--- GIVEN RECORDS ---

import Summits.CriticalPhenomena.PercolationContinuityZ3.Theorems.PercNearOneGluingNoHeavyLowerTailSahiTwoChainWRCoefficients
import Summits.CriticalPhenomena.PercolationContinuityZ3.Theorems.PercNearOneGluingNoHeavyLowerTailSahiMixtureMonotoneCells
import Summits.CriticalPhenomena.PercolationContinuityZ3.Theorems.PercNearOneGluingNoHeavyLowerTailSahiMixtureTopRowSquare
import HarnessLib

/-!
# TCP consequence: every coin cell on a chain-moment law (monotone mixture of product measures) is BERNSTEIN-positive, at every order

Support file of the one-cut programme (crux `NoHeavyLowerTail`, stmt-CriticalPhenomena-4575; cell `prim-masterthm`, seat P3, gen 16;
`run/shared/lean/prim/prim-masterthm/prim-masterthm-p3/HIERARCHY.md` §24; memo
`run/shared/lean/prim/prim-masterthm/FROM-prim-masterthm-p3-g16-TWO-CHAIN-COEFFICIENTS.md` §3(ii)).

Gen 15 proved (`…SahiMixtureMonotoneCells`) that for laws with CHAIN MOMENTS (monotone mixtures of product measures, `…SahiMixtureMonotone`) every
OR-coin cell `h ↦ E_m(μ ⊗ coin(h); (1_{A_{s j} ∪ (H if g j)})_j)` is `≥ 0` on `[0,1]` — by moment transfer to the product of the two chains `Fin L × Bool`
with the product weight `w ⊗ coin(h)` and Lieb–Sahi's two-dimensional theorem — and conjectured (memo of gen 15, §3(d): 636 random cells, `n ≤ 8`) that
these cells are BERNSTEIN-positive of degree `m`.  With the coefficientwise two-chain theorem of `…SahiTwoChainWRCoefficients` this is now immediate:
* **`bernsteinPos_sahiE_coinWeight_of_monotone`** — on a finite chain `α` with a probability weight `w`, for nonnegative monotone `f_0,…,f_{m−1}` on
  `α × Bool`, `h ↦ E_m^{w ⊗ coin(h)}(f)` is Bernstein-positive of degree `m` (the bridge with `ν' = coin(h)`, whose masses sum to `1` for EVERY real
  `h`, writes it as `Σ_c h^{#c}(1−h)^{m−#c}·(nonnegative)`);
* **`bernsteinPos_orCoin_cell_of_chainMoments`**, instance **`bernsteinPos_orCoin_cell_of_monotoneMixture`** — every cell of the H-MIX ladder on this
  class is Bernstein-positive, for every `m`, every injective choice of members and every set `G` of OR-ed slots (the cells `2 ≤ |G| ≤ n−2` FAIL on the
  full hereditary class `𝒦_n`, gen 13 `hmixClosure_fails`; `|G| ∈ {0, m}` were gen 15's chain theorems).
HONEST FRAMING: a statement about Sahi's `E_n` for conditionally independent events with co-monotone conditional probabilities; nothing here asserts
(M⁺-k) or `C_k` for `k ≥ 3`.  Everything PROVED, standard axioms; no new definitions. [this work]
-/

noncomputable section

open scoped Classical

namespace Summit.CriticalPhenomena.PercolationContinuityZ3.Theorems

open Finset Function
open Literature.Combinatorics.Sahi2008
open Literature.Probability.Percolation.DecisionTree (ind ind_of_mem ind_of_not_mem ind_nonneg)
open SahiMixture

namespace SahiTwoChain

section Coin

variable {α : Type*} [Fintype α]

/-- The coin masses sum to one for every real bias. [this work] -/
theorem sum_coin (h : ℝ) : ∑ b : Bool, (bif b then h else 1 - h) = 1 := by
  rw [Fintype.sum_bool]
  simp

/-- A Bernstein monomial read off a Boolean pattern: `h ↦ Π_b (h if c_b else 1−h)` is Bernstein-positive of degree `m`. [this work] -/
theorem bernsteinPos_coinMonomial {m : ℕ} (c : Fin m → Bool) :
    BernsteinPos m (fun h => ∏ b, (bif c b then h else 1 - h)) := by
  refine BernsteinPos.finProd m (fun b h => bif c b then h else 1 - h) fun b => ?_
  cases c b
  · simpa using bernsteinPos_one_sub
  · simpa using bernsteinPos_id

/-- **Bernstein positivity of `E_m` under `w ⊗ coin(h)` on `α × Bool`, `α` a finite chain**: for a probability weight `w` and nonnegative monotone
`f_0,…,f_{m−1}` on `α × Bool` (product order, `false < true`), `h ↦ E_m^{w⊗coin(h)}(f)` is Bernstein-positive of degree `m`.  (TCP: the bridge
`sahiE_prodWeight_eq_sum_et` with the coin as second factor is a polynomial identity valid for every real `h`; its coefficients `et_coef_nonneg ≥ 0`.)
[this work] -/
theorem bernsteinPos_sahiE_coinWeight_of_monotone [LinearOrder α] (w : α → ℝ) (hw0 : ∀ x, 0 ≤ w x) (hw1 : ∑ x, w x = 1)
    {m : ℕ} (f : Fin m → α × Bool → ℝ) (hf : ∀ i z, 0 ≤ f i z) (hmono : ∀ i, Monotone (f i)) :
    BernsteinPos m (fun h => sahiE (coinWeight w h) m f) := by
  have key : ∀ h : ℝ, sahiE (coinWeight w h) m f =
      ∑ r : Fin m → α, ∑ c : Fin m → Bool, ((∏ j, w (r j)) * ∏ j, (bif c j then h else 1 - h)) *
        et (univ : Finset (Fin m)) (univ : Finset (Fin m)) m (fun i (p : Fin m × Fin m) => f i (r p.1, c p.2)) :=
    fun h => sahiE_prodWeight_eq_sum_et w (fun b : Bool => bif b then h else 1 - h) hw1 (sum_coin h) m f
  refine BernsteinPos.congr ?_ fun h _ _ => key h
  refine BernsteinPos.sum _ fun r _ => BernsteinPos.sum _ fun c _ => ?_
  have hcoef : 0 ≤ (∏ j, w (r j)) *
      et (univ : Finset (Fin m)) (univ : Finset (Fin m)) m (fun i (p : Fin m × Fin m) => f i (r p.1, c p.2)) :=
    mul_nonneg (Finset.prod_nonneg fun j _ => hw0 _) (et_coef_nonneg f hf hmono r c)
  exact ((bernsteinPos_coinMonomial c).smul hcoef).congr fun h _ _ => by ring

end Coin

/-! ### The cells of the mixture ladder on chain-moment laws -/

section Cells

variable {α : Type*} [Fintype α] {L n : ℕ}

/-- **Every OR-coin cell of a chain-moment law is Bernstein-positive, at every order.**  Hypothesis (`chain moments`, as in
`…SahiMixtureChainMoments`): `E[Π_r 1_{A_{e r}}] = Σ_l w_l Π_r y_{l,e r}` for injective `e` (`w` a probability weight on `Fin L`, `0 ≤ y ≤ 1`, `y_{·,i}`
nondecreasing).  Conclusion: for every `m`, every injective `s : Fin m → Fin n` and every `g : Fin m → Bool`,
`h ↦ E_m(μ ⊗ coin(h); (1_{A_{s j} ∪ (H if g j)})_j)` is Bernstein-positive of degree `m`.  Moment transfer to `Fin L × Bool` (gen 15, verbatim, now for every
real `h`) + `bernsteinPos_sahiE_coinWeight_of_monotone`. [this work] -/
theorem bernsteinPos_orCoin_cell_of_chainMoments (μ : α → ℝ) (A : Fin n → Set α)
    (w : Fin L → ℝ) (hw0 : ∀ l, 0 ≤ w l) (hw1 : ∑ l, w l = 1)
    (y : Fin L → Fin n → ℝ) (hy0 : ∀ l i, 0 ≤ y l i) (hy1 : ∀ l i, y l i ≤ 1) (hmono : ∀ i, Monotone (fun l => y l i))
    (hmom : ∀ (k : ℕ) (e : Fin k → Fin n), Function.Injective e →
      ex μ (∏ r, ind (A (e r))) = ∑ l, w l * ∏ r, y l (e r))
    {m : ℕ} (s : Fin m → Fin n) (hs : Function.Injective s) (g : Fin m → Bool) :
    BernsteinPos m (fun h => sahiE (coinWeight μ h) m (fun j => ind (orCoin (A (s j)) (g j)))) := by
  -- latent space `Fin L × Bool`, functions `φ j (l, c) = 1` if `g j ∧ c`, else `y l (s j)`
  let φ : Fin m → Fin L × Bool → ℝ := fun j p => bif (g j && p.2) then 1 else y p.1 (s j)
  have hφ0 : ∀ j p, 0 ≤ φ j p := by
    intro j p; simp only [φ]; cases (g j && p.2) <;> simp [hy0]
  have hφm : ∀ j, Monotone (φ j) := by
    intro j p q hpq
    have hl : p.1 ≤ q.1 := hpq.1
    have hc : p.2 ≤ q.2 := hpq.2
    simp only [φ]
    cases hgj : g j
    · simpa using hmono (s j) hl
    · cases hp : p.2 <;> cases hq : q.2
      · simpa using hmono (s j) hl
      · simpa using hy1 p.1 (s j)
      · rw [hp, hq] at hc; exact absurd hc (by decide)
      · simp
  -- the moment transfer, for every real `h`
  have htransfer : ∀ h : ℝ, sahiE (coinWeight μ h) m (fun j => ind (orCoin (A (s j)) (g j))) = sahiE (coinWeight w h) m φ := by
    intro h
    refine SahiMixture.sahiE_congr_of_moments (coinWeight μ h) (coinWeight w h) (fun j => ind (orCoin (A (s j)) (g j))) φ ?_
    intro k e he
    rw [show (∏ r, ind (orCoin (A (s (e r))) (g (e r)))) = ∏ r, ind (orCoin ((A ∘ s) (e r)) (g (e r))) from rfl,
      ex_coinWeight_prod_ind_orCoin_cell μ (A ∘ s) g h e,
      show (∏ r, ind ((A ∘ s) (e r))) = ∏ r, ind (A ((s ∘ e) r)) from rfl, hmom k (s ∘ e) (hs.comp he)]
    have hrest : ex μ (fun a => ∏ r, (bif g (e r) then (1 : ℝ) else ind ((A ∘ s) (e r)) a))
        = ∑ l, w l * ∏ r, (bif g (e r) then (1 : ℝ) else y l (s (e r))) := by
      set S : Finset (Fin k) := Finset.univ.filter fun r => (fun r => g (e r)) r = false with hS
      let e' : Fin S.card → Fin n := fun i => s (e ((S.equivFin.symm i : S) : Fin k))
      have he' : Function.Injective e' := by
        intro i j hij
        have := (hs.comp he) hij
        exact S.equivFin.symm.injective (Subtype.ext this)
      have key := hmom S.card e' he'
      have lhs : (fun a => ∏ r, (bif g (e r) then (1 : ℝ) else ind ((A ∘ s) (e r)) a)) = ∏ i, ind (A (e' i)) := by
        funext a
        rw [Finset.prod_apply, prod_bif_eq_prod_equivFin (fun r => g (e r)) (fun r => ind ((A ∘ s) (e r)) a)]
        rfl
      rw [lhs, key]
      refine Finset.sum_congr rfl fun l _ => ?_
      rw [prod_bif_eq_prod_equivFin (fun r => g (e r)) (fun r => y l (s (e r)))]
    rw [hrest, ex_def, Fintype.sum_prod_type]
    simp only [φ, Fintype.sum_bool, Finset.prod_apply, Function.comp, Bool.and_true, Bool.and_false, cond_false,
      Finset.mul_sum, ← Finset.sum_add_distrib]
    refine Finset.sum_congr rfl fun l _ => ?_
    rw [show coinWeight w h (l, false) = w l * (1 - h) from rfl, show coinWeight w h (l, true) = w l * h from rfl]
    ring
  exact (bernsteinPos_sahiE_coinWeight_of_monotone w hw0 hw1 φ hφ0 hφm).congr fun h _ _ => htransfer h

/-- **Instance: every OR-coin cell of a monotone mixture of product measures is Bernstein-positive, at every order** — the conjecture of the gen-15
memo §3(d), including all the cells `2 ≤ |G| ≤ n − 2` that fail on the full hereditary class. [this work] -/
theorem bernsteinPos_orCoin_cell_of_monotoneMixture {ι : Type*} [Fintype ι] [DecidableEq ι]
    (w : Fin L → ℝ) (hw0 : ∀ l, 0 ≤ w l) (hw1 : ∑ l, w l = 1)
    (y : Fin L → ι → ℝ) (hy0 : ∀ l i, 0 ≤ y l i) (hy1 : ∀ l i, y l i ≤ 1) (hmono : ∀ i, Monotone (fun l => y l i))
    {m : ℕ} (e : Fin m → ι) (he : Function.Injective e) (g : Fin m → Bool) :
    BernsteinPos m (fun h => sahiE (coinWeight (mixProdWeight w y) h) m (fun j => ind (orCoin (bitEv (e j)) (g j)))) :=
  bernsteinPos_orCoin_cell_of_chainMoments (mixProdWeight w y) (fun j => bitEv (e j)) w hw0 hw1 (fun l j => y l (e j))
    (fun l j => hy0 l (e j)) (fun l j => hy1 l (e j)) (fun j => hmono (e j))
    (fun _ e' he' => ex_mixProdWeight_prod_ind w y (e ∘ e') (he.comp he')) id injective_id g

end Cells

end SahiTwoChain

end Summit.CriticalPhenomena.PercolationContinuityZ3.Theorems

---

TASK -
Look above for the line with "have := (hs.comp he) hij" and the line with "have lhs : (fun", and reproduce exactly those two lines plus every line between, nothing more.

TASK RESULT -
        have := (hs.comp he) hij
        exact S.equivFin.symm.injective (Subtype.ext this)
      have key := hmom S.card e' he'
      have lhs : (fun a => ∏ r, (bif g (e r) then (1 : ℝ) else ind ((A ∘ s) (e r)) a)) = ∏ i, ind (A (e' i)) := by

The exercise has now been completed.